Saved data entries
################

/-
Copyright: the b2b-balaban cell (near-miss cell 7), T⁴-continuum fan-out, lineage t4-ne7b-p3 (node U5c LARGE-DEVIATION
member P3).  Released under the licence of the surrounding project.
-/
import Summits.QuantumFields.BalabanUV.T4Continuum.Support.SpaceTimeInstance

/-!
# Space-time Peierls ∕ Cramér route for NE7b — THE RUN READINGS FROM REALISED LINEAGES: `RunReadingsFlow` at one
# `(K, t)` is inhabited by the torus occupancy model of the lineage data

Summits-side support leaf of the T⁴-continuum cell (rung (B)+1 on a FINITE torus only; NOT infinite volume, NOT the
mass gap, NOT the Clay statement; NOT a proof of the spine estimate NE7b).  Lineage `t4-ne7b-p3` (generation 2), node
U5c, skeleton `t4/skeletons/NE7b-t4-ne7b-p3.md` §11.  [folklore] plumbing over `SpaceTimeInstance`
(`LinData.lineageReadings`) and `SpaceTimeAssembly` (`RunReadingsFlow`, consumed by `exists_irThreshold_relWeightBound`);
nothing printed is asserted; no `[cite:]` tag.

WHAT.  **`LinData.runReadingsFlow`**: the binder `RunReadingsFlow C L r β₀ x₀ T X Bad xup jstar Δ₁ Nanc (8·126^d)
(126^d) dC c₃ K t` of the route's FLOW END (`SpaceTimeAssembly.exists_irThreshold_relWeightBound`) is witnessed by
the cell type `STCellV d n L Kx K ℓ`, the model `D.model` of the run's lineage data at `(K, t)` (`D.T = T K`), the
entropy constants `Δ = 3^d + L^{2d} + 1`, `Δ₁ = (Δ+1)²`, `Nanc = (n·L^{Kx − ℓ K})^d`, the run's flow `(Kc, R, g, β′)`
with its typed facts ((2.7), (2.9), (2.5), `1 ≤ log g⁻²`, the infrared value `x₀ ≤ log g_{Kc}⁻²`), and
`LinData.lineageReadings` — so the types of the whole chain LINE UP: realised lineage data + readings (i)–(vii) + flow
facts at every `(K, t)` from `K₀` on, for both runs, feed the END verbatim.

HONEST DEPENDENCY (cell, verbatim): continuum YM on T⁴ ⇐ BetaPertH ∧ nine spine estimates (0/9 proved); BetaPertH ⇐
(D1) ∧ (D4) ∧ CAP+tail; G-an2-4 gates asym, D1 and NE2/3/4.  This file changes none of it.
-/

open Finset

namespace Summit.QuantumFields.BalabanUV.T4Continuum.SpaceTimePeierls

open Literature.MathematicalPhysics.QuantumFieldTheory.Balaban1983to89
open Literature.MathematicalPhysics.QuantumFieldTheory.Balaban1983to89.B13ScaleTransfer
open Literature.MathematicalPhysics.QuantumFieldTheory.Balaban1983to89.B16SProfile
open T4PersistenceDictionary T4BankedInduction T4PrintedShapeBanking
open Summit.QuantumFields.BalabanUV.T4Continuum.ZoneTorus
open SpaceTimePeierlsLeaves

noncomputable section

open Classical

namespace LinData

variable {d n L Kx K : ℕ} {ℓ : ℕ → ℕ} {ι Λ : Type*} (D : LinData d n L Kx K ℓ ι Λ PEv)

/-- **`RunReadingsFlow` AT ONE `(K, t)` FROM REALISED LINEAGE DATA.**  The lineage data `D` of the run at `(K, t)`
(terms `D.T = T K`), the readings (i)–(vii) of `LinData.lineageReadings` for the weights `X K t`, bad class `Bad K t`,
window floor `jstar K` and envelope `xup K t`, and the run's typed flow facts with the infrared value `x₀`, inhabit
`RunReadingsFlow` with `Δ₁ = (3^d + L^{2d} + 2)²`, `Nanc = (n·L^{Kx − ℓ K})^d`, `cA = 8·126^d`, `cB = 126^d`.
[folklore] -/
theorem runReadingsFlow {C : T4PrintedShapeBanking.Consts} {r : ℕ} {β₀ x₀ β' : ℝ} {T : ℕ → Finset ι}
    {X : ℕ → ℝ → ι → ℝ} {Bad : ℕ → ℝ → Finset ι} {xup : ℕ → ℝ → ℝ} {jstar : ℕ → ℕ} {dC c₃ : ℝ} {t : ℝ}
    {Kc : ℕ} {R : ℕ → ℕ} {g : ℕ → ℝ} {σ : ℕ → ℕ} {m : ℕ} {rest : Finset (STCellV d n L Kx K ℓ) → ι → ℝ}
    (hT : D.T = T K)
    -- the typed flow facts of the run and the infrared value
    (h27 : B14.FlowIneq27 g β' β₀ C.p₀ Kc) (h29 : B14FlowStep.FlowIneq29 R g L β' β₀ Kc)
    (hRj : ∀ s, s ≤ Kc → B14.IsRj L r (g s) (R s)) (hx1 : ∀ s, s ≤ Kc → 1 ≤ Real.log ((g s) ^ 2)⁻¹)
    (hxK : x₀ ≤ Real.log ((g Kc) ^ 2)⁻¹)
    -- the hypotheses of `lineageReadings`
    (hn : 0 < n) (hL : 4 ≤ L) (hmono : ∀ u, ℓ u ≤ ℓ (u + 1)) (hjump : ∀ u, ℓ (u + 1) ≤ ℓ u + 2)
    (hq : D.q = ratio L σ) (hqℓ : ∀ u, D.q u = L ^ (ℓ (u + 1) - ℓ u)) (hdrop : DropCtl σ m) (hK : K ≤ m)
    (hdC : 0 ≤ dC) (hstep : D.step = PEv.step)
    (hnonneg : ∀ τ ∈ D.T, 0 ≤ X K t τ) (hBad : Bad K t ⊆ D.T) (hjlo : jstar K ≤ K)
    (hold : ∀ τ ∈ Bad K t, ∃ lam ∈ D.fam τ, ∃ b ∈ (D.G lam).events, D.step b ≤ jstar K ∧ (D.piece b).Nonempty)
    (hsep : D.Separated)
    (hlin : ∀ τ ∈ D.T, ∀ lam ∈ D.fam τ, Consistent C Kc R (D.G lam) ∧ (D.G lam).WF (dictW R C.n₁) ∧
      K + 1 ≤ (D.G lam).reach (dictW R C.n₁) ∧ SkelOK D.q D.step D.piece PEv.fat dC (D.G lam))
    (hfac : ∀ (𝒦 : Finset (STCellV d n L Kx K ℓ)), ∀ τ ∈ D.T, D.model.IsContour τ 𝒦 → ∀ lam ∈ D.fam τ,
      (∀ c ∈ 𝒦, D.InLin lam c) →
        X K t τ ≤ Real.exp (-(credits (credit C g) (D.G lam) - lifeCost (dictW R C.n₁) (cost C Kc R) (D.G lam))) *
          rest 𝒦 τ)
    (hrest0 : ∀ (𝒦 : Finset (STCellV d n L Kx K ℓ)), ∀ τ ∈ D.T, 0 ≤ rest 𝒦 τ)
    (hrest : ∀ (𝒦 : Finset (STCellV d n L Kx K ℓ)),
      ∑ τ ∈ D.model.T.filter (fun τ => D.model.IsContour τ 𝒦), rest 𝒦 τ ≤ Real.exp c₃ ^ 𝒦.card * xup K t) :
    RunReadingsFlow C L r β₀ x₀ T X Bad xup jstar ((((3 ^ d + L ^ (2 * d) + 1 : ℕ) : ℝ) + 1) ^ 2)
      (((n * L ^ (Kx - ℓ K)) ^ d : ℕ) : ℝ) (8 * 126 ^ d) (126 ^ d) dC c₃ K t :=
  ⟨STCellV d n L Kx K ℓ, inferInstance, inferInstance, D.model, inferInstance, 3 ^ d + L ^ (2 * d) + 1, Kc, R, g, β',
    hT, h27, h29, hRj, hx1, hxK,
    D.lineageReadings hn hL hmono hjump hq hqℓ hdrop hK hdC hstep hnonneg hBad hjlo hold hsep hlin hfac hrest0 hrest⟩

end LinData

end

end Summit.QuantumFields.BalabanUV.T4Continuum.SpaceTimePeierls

################

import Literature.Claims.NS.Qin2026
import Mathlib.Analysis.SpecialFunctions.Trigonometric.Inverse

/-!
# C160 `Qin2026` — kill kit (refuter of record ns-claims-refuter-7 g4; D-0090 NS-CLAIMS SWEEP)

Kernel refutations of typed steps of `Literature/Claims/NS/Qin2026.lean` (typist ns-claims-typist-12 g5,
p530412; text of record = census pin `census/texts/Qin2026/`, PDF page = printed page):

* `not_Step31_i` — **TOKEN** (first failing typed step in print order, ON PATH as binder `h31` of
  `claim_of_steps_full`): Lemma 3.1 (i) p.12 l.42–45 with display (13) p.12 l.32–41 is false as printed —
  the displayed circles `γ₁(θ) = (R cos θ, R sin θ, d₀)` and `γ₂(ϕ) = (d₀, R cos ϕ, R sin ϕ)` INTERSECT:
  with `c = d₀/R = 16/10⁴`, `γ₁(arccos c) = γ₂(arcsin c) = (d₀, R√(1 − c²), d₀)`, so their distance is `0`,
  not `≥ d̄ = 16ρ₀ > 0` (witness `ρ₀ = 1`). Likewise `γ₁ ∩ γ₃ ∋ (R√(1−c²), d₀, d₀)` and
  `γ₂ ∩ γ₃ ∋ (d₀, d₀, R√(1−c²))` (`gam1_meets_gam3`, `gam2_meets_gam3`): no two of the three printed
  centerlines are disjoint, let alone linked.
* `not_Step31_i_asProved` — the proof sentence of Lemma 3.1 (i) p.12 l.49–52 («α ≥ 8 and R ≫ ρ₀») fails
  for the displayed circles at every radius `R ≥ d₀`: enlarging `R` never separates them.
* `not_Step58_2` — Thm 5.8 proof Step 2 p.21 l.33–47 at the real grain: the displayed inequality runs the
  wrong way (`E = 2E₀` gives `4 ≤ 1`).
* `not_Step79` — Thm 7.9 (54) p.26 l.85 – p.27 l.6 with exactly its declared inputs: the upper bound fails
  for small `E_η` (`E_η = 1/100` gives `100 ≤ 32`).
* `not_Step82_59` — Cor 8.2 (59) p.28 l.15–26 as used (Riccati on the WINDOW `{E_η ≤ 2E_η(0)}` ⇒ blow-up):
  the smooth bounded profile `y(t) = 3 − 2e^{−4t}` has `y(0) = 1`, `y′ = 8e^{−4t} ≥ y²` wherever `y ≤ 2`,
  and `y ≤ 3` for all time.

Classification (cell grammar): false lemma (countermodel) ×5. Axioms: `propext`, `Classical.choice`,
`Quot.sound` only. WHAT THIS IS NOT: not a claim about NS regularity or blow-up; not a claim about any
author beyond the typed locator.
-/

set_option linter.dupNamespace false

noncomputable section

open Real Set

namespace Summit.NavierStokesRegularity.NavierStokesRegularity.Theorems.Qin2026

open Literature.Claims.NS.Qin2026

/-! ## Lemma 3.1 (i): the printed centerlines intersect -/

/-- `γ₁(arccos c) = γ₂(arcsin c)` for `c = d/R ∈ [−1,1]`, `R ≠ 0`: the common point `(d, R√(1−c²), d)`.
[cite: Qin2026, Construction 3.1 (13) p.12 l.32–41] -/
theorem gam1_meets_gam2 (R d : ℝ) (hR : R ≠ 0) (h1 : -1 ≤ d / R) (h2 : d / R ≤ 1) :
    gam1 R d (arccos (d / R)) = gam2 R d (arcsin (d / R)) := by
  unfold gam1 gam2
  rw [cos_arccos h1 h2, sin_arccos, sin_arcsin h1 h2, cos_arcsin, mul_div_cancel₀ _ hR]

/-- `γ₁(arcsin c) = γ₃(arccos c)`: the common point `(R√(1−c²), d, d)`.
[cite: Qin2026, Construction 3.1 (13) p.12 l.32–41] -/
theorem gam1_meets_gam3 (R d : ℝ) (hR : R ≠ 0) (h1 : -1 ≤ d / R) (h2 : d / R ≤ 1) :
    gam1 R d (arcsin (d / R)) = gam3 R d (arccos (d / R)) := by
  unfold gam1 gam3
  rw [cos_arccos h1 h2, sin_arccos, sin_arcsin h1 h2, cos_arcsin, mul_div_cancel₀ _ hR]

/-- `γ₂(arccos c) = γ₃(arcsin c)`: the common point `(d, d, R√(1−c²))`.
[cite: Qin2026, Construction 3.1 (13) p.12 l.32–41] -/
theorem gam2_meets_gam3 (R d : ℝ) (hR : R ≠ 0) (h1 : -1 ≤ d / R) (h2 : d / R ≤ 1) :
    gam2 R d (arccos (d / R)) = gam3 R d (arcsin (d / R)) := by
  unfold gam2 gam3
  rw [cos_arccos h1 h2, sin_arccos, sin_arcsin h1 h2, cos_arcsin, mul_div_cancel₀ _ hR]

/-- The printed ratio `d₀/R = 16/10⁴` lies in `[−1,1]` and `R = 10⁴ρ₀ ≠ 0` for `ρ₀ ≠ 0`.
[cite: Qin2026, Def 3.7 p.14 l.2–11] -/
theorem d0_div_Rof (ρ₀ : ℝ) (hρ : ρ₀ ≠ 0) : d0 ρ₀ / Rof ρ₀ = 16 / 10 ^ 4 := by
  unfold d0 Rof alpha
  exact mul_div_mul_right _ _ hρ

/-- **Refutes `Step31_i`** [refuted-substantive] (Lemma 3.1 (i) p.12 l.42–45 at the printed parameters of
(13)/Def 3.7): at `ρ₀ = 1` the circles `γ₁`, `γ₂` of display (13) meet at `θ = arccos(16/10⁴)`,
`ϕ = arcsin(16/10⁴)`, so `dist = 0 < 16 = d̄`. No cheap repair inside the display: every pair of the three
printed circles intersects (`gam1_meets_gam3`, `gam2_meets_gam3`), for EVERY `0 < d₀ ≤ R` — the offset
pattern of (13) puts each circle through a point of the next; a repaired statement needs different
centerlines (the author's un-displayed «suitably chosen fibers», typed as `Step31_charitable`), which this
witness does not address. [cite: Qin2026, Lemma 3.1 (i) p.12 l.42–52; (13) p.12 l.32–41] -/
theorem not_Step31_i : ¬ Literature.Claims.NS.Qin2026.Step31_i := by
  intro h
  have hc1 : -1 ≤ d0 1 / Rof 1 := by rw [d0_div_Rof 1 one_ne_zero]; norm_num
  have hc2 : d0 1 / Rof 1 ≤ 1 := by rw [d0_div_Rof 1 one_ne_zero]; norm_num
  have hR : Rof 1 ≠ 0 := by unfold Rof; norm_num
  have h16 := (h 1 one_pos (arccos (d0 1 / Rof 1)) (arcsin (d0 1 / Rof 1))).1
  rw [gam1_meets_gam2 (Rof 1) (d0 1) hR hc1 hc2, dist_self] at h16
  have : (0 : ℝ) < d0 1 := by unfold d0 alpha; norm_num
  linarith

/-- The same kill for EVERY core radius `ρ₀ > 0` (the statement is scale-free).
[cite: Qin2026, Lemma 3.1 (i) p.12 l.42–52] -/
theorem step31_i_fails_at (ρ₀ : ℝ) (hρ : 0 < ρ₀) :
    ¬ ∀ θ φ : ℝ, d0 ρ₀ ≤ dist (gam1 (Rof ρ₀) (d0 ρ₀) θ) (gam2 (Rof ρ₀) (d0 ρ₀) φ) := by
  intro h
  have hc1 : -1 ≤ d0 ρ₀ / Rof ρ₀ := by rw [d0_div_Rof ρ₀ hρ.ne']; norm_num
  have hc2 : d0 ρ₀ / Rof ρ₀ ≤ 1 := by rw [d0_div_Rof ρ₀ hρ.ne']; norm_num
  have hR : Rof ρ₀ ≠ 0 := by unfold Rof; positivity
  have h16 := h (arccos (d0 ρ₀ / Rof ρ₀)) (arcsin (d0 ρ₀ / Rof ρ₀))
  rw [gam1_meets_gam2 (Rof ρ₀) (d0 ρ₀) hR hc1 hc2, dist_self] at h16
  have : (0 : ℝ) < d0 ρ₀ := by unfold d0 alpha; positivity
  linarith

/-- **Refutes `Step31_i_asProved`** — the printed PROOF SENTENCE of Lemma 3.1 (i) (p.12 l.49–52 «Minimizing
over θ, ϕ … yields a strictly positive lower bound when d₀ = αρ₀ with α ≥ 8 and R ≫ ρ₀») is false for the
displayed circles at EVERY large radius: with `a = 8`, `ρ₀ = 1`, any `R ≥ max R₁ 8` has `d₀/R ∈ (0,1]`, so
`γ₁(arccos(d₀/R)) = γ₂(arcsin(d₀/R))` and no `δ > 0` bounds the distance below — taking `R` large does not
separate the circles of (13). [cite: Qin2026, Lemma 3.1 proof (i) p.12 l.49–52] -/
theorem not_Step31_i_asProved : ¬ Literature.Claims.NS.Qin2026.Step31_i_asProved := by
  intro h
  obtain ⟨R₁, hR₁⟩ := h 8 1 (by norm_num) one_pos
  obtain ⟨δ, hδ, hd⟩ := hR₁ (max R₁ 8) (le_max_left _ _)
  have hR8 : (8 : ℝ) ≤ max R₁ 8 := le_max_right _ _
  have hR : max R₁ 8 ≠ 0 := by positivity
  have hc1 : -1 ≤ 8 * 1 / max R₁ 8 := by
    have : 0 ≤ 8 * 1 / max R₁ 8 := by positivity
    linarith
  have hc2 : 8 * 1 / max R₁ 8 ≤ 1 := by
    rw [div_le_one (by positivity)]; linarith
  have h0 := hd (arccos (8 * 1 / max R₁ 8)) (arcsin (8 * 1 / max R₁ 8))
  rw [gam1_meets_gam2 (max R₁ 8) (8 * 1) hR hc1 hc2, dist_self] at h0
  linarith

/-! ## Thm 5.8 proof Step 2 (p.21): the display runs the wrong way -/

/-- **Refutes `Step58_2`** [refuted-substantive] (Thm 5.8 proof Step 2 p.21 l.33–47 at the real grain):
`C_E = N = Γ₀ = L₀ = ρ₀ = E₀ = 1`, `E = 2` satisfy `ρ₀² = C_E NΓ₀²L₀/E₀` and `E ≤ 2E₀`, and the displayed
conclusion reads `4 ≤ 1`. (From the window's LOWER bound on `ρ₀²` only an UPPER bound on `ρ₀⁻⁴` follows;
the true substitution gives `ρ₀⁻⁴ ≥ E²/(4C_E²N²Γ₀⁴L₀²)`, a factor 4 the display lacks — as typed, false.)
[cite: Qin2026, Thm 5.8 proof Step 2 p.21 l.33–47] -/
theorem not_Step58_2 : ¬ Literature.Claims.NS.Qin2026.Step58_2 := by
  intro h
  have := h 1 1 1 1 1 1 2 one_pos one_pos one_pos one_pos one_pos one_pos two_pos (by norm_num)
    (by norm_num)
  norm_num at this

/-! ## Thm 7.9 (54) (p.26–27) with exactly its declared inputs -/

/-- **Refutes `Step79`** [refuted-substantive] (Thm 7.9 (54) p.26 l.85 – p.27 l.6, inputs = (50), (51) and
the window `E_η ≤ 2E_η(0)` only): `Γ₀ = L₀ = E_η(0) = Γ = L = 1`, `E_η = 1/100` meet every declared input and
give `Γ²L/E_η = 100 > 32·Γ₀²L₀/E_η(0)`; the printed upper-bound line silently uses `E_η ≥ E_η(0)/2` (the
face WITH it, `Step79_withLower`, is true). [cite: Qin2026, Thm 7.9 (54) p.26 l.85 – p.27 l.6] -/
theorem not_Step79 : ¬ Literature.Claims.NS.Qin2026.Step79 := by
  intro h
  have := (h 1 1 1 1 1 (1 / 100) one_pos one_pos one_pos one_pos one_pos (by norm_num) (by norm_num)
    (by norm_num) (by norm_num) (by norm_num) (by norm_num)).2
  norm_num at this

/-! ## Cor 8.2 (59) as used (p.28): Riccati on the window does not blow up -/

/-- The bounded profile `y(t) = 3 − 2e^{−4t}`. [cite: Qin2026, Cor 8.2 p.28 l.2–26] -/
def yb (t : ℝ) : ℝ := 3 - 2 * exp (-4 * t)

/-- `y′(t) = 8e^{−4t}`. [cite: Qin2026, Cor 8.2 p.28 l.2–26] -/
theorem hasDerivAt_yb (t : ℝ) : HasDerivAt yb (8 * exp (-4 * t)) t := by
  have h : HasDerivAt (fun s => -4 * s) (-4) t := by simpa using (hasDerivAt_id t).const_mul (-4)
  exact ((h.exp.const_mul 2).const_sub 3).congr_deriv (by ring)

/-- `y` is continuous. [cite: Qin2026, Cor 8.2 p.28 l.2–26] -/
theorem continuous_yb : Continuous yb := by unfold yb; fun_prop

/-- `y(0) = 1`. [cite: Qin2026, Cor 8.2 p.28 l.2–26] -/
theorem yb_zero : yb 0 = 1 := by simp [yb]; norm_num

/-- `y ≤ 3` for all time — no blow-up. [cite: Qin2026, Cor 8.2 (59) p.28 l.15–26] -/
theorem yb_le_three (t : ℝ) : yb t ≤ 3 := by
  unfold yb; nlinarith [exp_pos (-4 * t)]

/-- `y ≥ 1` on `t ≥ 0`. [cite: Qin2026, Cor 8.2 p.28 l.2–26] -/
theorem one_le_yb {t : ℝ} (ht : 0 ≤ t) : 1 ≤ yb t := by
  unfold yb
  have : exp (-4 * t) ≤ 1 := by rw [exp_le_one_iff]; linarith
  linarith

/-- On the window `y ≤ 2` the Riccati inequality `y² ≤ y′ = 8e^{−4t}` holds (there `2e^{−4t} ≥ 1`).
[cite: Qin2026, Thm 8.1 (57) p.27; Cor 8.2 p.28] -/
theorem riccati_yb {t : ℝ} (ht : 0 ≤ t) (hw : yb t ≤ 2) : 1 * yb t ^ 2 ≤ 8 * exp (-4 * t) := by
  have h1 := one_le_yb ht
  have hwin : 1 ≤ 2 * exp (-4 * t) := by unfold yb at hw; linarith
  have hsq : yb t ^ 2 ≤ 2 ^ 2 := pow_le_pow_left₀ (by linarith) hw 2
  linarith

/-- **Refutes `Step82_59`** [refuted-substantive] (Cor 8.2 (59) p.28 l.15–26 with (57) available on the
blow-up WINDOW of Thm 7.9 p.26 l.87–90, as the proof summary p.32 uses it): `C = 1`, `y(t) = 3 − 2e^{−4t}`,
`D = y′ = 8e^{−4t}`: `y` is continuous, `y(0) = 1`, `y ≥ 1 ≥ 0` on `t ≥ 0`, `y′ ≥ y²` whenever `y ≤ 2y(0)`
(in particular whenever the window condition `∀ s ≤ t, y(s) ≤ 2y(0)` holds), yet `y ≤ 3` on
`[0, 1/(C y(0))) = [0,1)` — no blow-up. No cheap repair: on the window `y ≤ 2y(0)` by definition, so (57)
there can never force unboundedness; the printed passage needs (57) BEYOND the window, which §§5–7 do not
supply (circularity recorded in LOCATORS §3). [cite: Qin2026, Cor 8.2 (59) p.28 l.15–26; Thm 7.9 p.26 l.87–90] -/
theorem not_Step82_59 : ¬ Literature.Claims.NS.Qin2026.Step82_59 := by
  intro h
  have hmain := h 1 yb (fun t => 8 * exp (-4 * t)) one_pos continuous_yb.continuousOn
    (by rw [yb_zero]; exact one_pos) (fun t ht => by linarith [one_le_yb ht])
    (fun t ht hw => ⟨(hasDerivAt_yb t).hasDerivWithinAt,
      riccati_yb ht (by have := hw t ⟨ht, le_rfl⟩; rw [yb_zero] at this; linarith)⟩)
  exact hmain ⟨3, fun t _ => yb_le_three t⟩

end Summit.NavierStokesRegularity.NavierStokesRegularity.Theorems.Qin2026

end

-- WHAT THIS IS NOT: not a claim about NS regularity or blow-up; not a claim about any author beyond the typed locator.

################

=== Work order ===
Using the entries above, repeat only the lines from the one containing "have hc2 : 8 * 1 / max R₁ 8 ≤ 1 := by" through the one containing "[refuted-substantive] (Thm 5.8", end lines included.

=== Solution to this problem ===
  have hc2 : 8 * 1 / max R₁ 8 ≤ 1 := by
    rw [div_le_one (by positivity)]; linarith
  have h0 := hd (arccos (8 * 1 / max R₁ 8)) (arcsin (8 * 1 / max R₁ 8))
  rw [gam1_meets_gam2 (max R₁ 8) (8 * 1) hR hc1 hc2, dist_self] at h0
  linarith

/-! ## Thm 5.8 proof Step 2 (p.21): the display runs the wrong way -/

/-- **Refutes `Step58_2`** [refuted-substantive] (Thm 5.8 proof Step 2 p.21 l.33–47 at the real grain):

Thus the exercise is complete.